Developments of three (3) to seven (7) units shall have a maximum floor area ratio of 1.0.
b.
Developments of eight (8) to ten (10) units shall have a maximum floor area ratio of 1.25.
c.
Developments of eleven (11) units or more shall have a maximum floor area ratio of 0.72; except that the area of all covered parking spaces required to be provided for the site shall be excluded from the
calculation of floor area ratio; provided, however, such exclusion shall not exceed a total area of four hundred (400) square feet per unit.
G.
Height of Structures.
1.
Except as otherwise provided in paragraph 2 of this subsection G and in Section 17.32.060, the maximum height of any structure shall be thirty-six (36) feet.
2.
For a distance of fifteen (15) feet from the front lot line, the height of any structure shall not exceed twenty (20) feet as measured from finish grade; provided, however, garages and carports may be constructed to a height of fifteen (15) feet above the elevation of the center of the adjacent street when permitted by Section 17.32.070 of this title. On a downslope lot, a garage or carport in compliance with this subsection may exceed a height of thirty-six (36) feet, and the height of any permitted living area underneath the garage or carport shall not exceed thirty-six (36) feet from finish grade.
H.
Articulation Requirements. Unless exempted, outside walls that are greater in size than twenty (20) feet in width and twenty (20) feet in height shall have a cumulative area of articulation as follows:
1.
Front Outside Wall: Thirty percent (30%) articulation.
2.
Side Outside Walls:
a.
Interior Side Outside Wall: No articulation requirement.
b.
Exterior Side Outside Wall: Where the structure is located on a lot having an average width of forty (40) feet or greater, the articulation requirement for the exterior side outside wall shall be twenty percent (20%). No articulation shall be required for the exterior side outside wall of structures located on lots having an average width of less than forty (40) feet.
3.
Rear Outside Wall: Thirty percent (30%) articulation.

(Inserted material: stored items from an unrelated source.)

import Summits.AnomalousDissipation.AnomalousDissipation.Theorems.CubicParityLoud.Negative.Clauses
import Literature.Analysis.FluidPDE.NSHopfLimit
import Literature.Analysis.FunctionSpaces.TorusTrigPoly
import HarnessLib

/-!
# Stub S11 `stub_lowModePassage` for line `enstrophy-ui-transfer` of crux
# `MomentParity.ResolvedDissipation` (stmt-AnomalousDissipation-14284)

Supports stmt-AnomalousDissipation-14284 (stub stub_lowModePassage for line enstrophy-ui-transfer,
lead c7). Nothing here closes an item.

**The low-mode enstrophy integrals pass to the limit.** If the fields `U n τ` (`τ ∈ [s, t]`) have
`∫‖U n τ‖² ≤ B`, Fourier coefficients measurable in time on `(s, t)`, and converge coefficientwise
at every time of `[s, t]` to `u τ`, then for every cutoff `K`
`∫ₛᵗ ‖∇P_K U n τ‖² dτ → ∫ₛᵗ ‖∇P_K u τ‖² dτ` (in `ℝ≥0∞`).

Proof: `‖∇P_K v‖² = 4π² Σ_{|k|² ≤ K²} |k|² ‖v̂(k)‖²` is a FINITE band sum of squares of Fourier
coefficients (`eGradNormSq_fourierTruncate_band`, valid for every field: non-integrable fields have
vanishing Bochner coefficients, `mFourierCoeff_complexify_eq_zero_of_not_integrable`), hence the
integrands converge at every time (finitely many coefficients converge), are measurable in time,
and are dominated by the constant `4π²K²B` (`|k|² ≤ K²` on the ball and Bessel,
`Torus.integral_norm_sq_fourierTruncate(_le)`), which is integrable on the finite interval;
dominated convergence for `lintegral` (`tendsto_lintegral_of_dominated_convergence'`).
-/

noncomputable section

-- `Summit.<Summit>.<Problem>`: single-conjunct summit, the duplicate namespace segment is mandated.
set_option linter.dupNamespace false

namespace Summit.AnomalousDissipation.AnomalousDissipation.Theorems.MomentParityResolvedDissipation.LowModePassage

open MeasureTheory Filter Topology Set UnitAddTorus
open scoped ENNReal InnerProductSpace RealInnerProductSpace BigOperators
open Literature.Analysis.FunctionSpaces Literature.Analysis.FunctionSpaces.Torus
open Literature.Analysis.FluidPDE Literature.Analysis.FluidPDE.Torus
open Summit.AnomalousDissipation.AnomalousDissipation.Theorems.CubicParityLoud.Negative (T3 R3)

/-- **Bochner junk for Fourier coefficients**: the Fourier coefficients of the complexification of a
NON-integrable real field on `T³` all vanish (the Fourier integrand `e_{-k} • (complexify ∘ v)` is
integrable iff `v` is, `‖e_{-k}‖ = 1`). [folklore] -/
theorem mFourierCoeff_complexify_eq_zero_of_not_integrable {v : T3 → R3}
    (hv : ¬ Integrable v volume) (k : Fin 3 → ℤ) :
    mFourierCoeff (EuclideanSpace.complexify ∘ v) k = 0 := by
  have hc : ¬ Integrable (EuclideanSpace.complexify ∘ v) volume := by
    intro h
    apply hv
    have h' := ContinuousLinearMap.integrable_comp (EuclideanSpace.realPart (ι := Fin 3)) h
    simpa [Function.comp_def, EuclideanSpace.realPart_complexify] using h'
  rw [mFourierCoeff_eq_integral_volume]
  apply integral_undef
  intro hg
  apply hc
  refine (integrable_mFourier_smul' hg (-k)).congr (Eventually.of_forall fun x => ?_)
  simp only [Function.comp_apply]
  rw [smul_smul, ← mFourier_add, neg_neg, add_neg_cancel, mFourier_zero, ContinuousMap.one_apply,
    one_smul]

/-- **Conjugate symmetry of the Fourier coefficients of a complexified real field on `T³`, with no
integrability hypothesis**: for integrable `v` this is `Torus.isConjSymm_mFourierCoeff`; for
non-integrable `v` all coefficients vanish. [folklore] -/
theorem isConjSymm_mFourierCoeff_all (v : T3 → R3) :
    IsConjSymm (fun k => mFourierCoeff (EuclideanSpace.complexify ∘ v) k) := by
  by_cases hv : Integrable v volume
  · exact isConjSymm_mFourierCoeff hv
  · intro k
    simp only [mFourierCoeff_complexify_eq_zero_of_not_integrable hv, EuclideanSpace.conjVec_zero]

/-- **The truncated enstrophy is a finite band sum, for every field**:
`‖∇P_K v‖² = 4π² Σ_{|k|² ≤ K²} |k|² ‖v̂(k)‖²` in `ℝ≥0∞` (`Torus.eGradNormSq_realTrigPoly` on the
symmetric frequency ball with the conjugate-symmetric coefficient family of `v`). [folklore] -/
theorem eGradNormSq_fourierTruncate_band (K : ℕ) (v : T3 → R3) :
    Torus.eGradNormSq (Torus.fourierTruncate K v) =
      ENNReal.ofReal (4 * Real.pi ^ 2 * ∑ k ∈ freqBall K,
        freqNormSq k * ‖mFourierCoeff (EuclideanSpace.complexify ∘ v) k‖ ^ 2) := by
  rw [fourierTruncate_eq]
  exact eGradNormSq_realTrigPoly neg_mem_freqBall_of_mem (isConjSymm_mFourierCoeff_all v)

/-- **Bernstein and Bessel for the band sum**: for `v ∈ L²(T³)` with `∫‖v‖² ≤ B`,
`4π² Σ_{|k|² ≤ K²} |k|² ‖v̂(k)‖² ≤ 4π²K²B` (`|k|² ≤ K²` on the ball, `Torus.mem_freqBall`;
`Σ_{|k|² ≤ K²} ‖v̂(k)‖² = ∫‖P_K v‖² ≤ ∫‖v‖²`, `Torus.integral_norm_sq_fourierTruncate(_le)`). [folklore] -/
theorem lowMode_band_le (K : ℕ) {v : T3 → R3} {B : ℝ} (hv : MemLp v 2 volume)
    (hB : ∫ x, ‖v x‖ ^ 2 ≤ B) :
    4 * Real.pi ^ 2 * ∑ k ∈ freqBall K,
        freqNormSq k * ‖mFourierCoeff (EuclideanSpace.complexify ∘ v) k‖ ^ 2 ≤
      4 * Real.pi ^ 2 * (K : ℝ) ^ 2 * B := by
  have hint : Integrable v volume := hv.integrable one_le_two
  have h1 : ∑ k ∈ freqBall K, freqNormSq k * ‖mFourierCoeff (EuclideanSpace.complexify ∘ v) k‖ ^ 2 ≤
      (K : ℝ) ^ 2 * ∑ k ∈ freqBall K, ‖mFourierCoeff (EuclideanSpace.complexify ∘ v) k‖ ^ 2 := by
    rw [Finset.mul_sum]
    exact Finset.sum_le_sum fun k hk => mul_le_mul_of_nonneg_right (mem_freqBall.1 hk) (sq_nonneg _)
  have h2 : ∑ k ∈ freqBall K, ‖mFourierCoeff (EuclideanSpace.complexify ∘ v) k‖ ^ 2 ≤ B := by
    rw [← integral_norm_sq_fourierTruncate hint K]
    exact (integral_norm_sq_fourierTruncate_le hv K).trans hB
  have hpi : 0 ≤ 4 * Real.pi ^ 2 := by positivity
  calc 4 * Real.pi ^ 2 * ∑ k ∈ freqBall K,
        freqNormSq k * ‖mFourierCoeff (EuclideanSpace.complexify ∘ v) k‖ ^ 2
      ≤ 4 * Real.pi ^ 2 * ((K : ℝ) ^ 2 * B) := by
        refine mul_le_mul_of_nonneg_left (h1.trans ?_) hpi
        exact mul_le_mul_of_nonneg_left h2 (sq_nonneg _)
    _ = 4 * Real.pi ^ 2 * (K : ℝ) ^ 2 * B := by ring

/-- **S11 · `stub_lowModePassage` — the low-mode enstrophy integrals pass to the limit.** If the
fields `U n τ` (`τ ∈ [s, t]`, `0 ≤ s ≤ t`) have `∫‖U n τ‖² ≤ B`, measurable Fourier coefficients in
time, and converge coefficientwise at every time of `[s, t]` to `u τ`, then for every cutoff `K`
`∫ₛᵗ ‖∇P_K U n‖² → ∫ₛᵗ ‖∇P_K u‖²`: `‖∇P_K v‖² = 4π² Σ_{|k|≤K} |k|²‖v̂ k‖²` is a FINITE sum of
squares of Fourier coefficients (`eGradNormSq_fourierTruncate_band`), each converging at every time
by hypothesis, measurable in time, and dominated by the constant `4π²K²B` (`lowMode_band_le`),
integrable on the finite interval; dominated convergence for `lintegral`
(`tendsto_lintegral_of_dominated_convergence'`). [folklore] -/
theorem stub_lowModePassage (K : ℕ) (U : ℕ → ℝ → T3 → R3) (u : ℝ → T3 → R3) (s t : ℝ) (hs : 0 ≤ s)
    (hst : s ≤ t) (B : ℝ)
    (hU2 : ∀ n τ, s ≤ τ → τ ≤ t → MemLp (U n τ) 2 volume)
    (hB : ∀ n τ, s ≤ τ → τ ≤ t → ∫ x, ‖U n τ x‖ ^ 2 ≤ B)
    (hmeas : ∀ n k, AEStronglyMeasurable
      (fun τ => UnitAddTorus.mFourierCoeff (EuclideanSpace.complexify ∘ U n τ) k) (volume.restrict (Set.Ioo s t)))
    (hcv : ∀ τ, s ≤ τ → τ ≤ t → ∀ k, Filter.Tendsto
      (fun n => UnitAddTorus.mFourierCoeff (EuclideanSpace.complexify ∘ U n τ) k) Filter.atTop
      (𝓝 (UnitAddTorus.mFourierCoeff (EuclideanSpace.complexify ∘ u τ) k))) :
    Filter.Tendsto (fun n => ∫⁻ τ in Set.Ioo s t, Torus.eGradNormSq (Torus.fourierTruncate K (U n τ)))
      Filter.atTop (𝓝 (∫⁻ τ in Set.Ioo s t, Torus.eGradNormSq (Torus.fourierTruncate K (u τ)))) := by
  -- `0 ≤ s ≤ t` (the window lies in positive time) are part of the registered signature; the
  -- argument below is local in `τ ∈ (s, t)` and only records them.
  have _hwindow : 0 ≤ t := hs.trans hst
  simp only [eGradNormSq_fourierTruncate_band]
  refine tendsto_lintegral_of_dominated_convergence'
    (fun _ => ENNReal.ofReal (4 * Real.pi ^ 2 * (K : ℝ) ^ 2 * B)) (fun n => ?_) (fun n => ?_) ?_ ?_
  · -- measurability in time of the band sums
    have h : AEMeasurable (fun τ => 4 * Real.pi ^ 2 * ∑ k ∈ freqBall K,
        freqNormSq k * ‖mFourierCoeff (EuclideanSpace.complexify ∘ U n τ) k‖ ^ 2)
        (volume.restrict (Ioo s t)) := by
      refine AEMeasurable.const_mul (Finset.aemeasurable_fun_sum (freqBall K) fun k _ => ?_) _
      exact ((hmeas n k).norm.aemeasurable.pow_const 2).const_mul _
    exact ENNReal.measurable_ofReal.comp_aemeasurable h
  · -- domination by the constant `4π²K²B`
    filter_upwards [ae_restrict_mem measurableSet_Ioo] with τ hτ
    exact ENNReal.ofReal_le_ofReal
      (lowMode_band_le K (hU2 n τ hτ.1.le hτ.2.le) (hB n τ hτ.1.le hτ.2.le))
  · -- the constant is integrable on the finite interval
    rw [setLIntegral_const, Real.volume_Ioo]
    exact ENNReal.mul_ne_top ENNReal.ofReal_ne_top ENNReal.ofReal_ne_top
  · -- pointwise convergence at every time of `(s, t)`
    filter_upwards [ae_restrict_mem measurableSet_Ioo] with τ hτ
    refine ENNReal.tendsto_ofReal (Tendsto.const_mul _ (tendsto_finsetSum _ fun k _ => ?_))
    exact Tendsto.const_mul _ (((hcv τ hτ.1.le hτ.2.le k).norm).pow 2)

end Summit.AnomalousDissipation.AnomalousDissipation.Theorems.MomentParityResolvedDissipation.LowModePassage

Exemptions: Single-story two (2) car garages and accessory structures not exceeding a floor area of one hundred twenty (120) square feet shall be exempted from all articulation requirements.
I.
Landscaping Requirements.
1.
Front Setback. A minimum of fifteen percent (15%) of the front setback area shall be landscaped where the lot has a front lot line of thirty (30) feet or greater.
2.
Downslope Lots. The rear of any newly constructed main structure on a downslope lot shall be screened with trees and shrubs in accordance with a landscape plan approved by the planning director.
3.
Irrigated Landscapes. New and rehabilitated, irrigated landscapes are subject to the provisions of the water conservation in landscaping ordinance (refer to Chapter 15.70) or the latest state provisions, whichever is more effective in conserving water.
J.
Nonconforming Residential Structures and Uses. Nonconforming residential structures and nonconforming residential uses, as defined in Section 17.02.560, may be repaired, restored, reconstructed, enlarged or expanded in accordance with the provisions of Chapters 17.38 and 17.34 of this title.
K.
Recycling Area Requirements:
1.
Adequate, accessible and convenient areas for depositing, collecting and loading recyclable materials in receptacles shall be provided. The area shall be located and fully enclosed so as to adequately protect neighboring uses from adverse impacts such as noise, odor, vectors, wind-blown litter or glare. The area shall be designed to prevent storm water run-on to the area and runoff from the area, and roofs shall be designed to drain away from neighboring properties. A sign clearly identifying all recycling and solid waste collection and loading areas and the materials accepted therein shall be posted adjacent to all points of direct access to the area.
2.
This requirement shall apply to all new residential buildings having five (5) or more living units, institutional buildings and city facilities (including buildings, structures, and outdoor recreation areas owned by the city) where solid waste is collected and loaded. This requirement shall also apply to such existing developments for which building permit applications are submitted within a twelve-month period collectively adding thirty percent (30%) or more to the existing floor area of the development project.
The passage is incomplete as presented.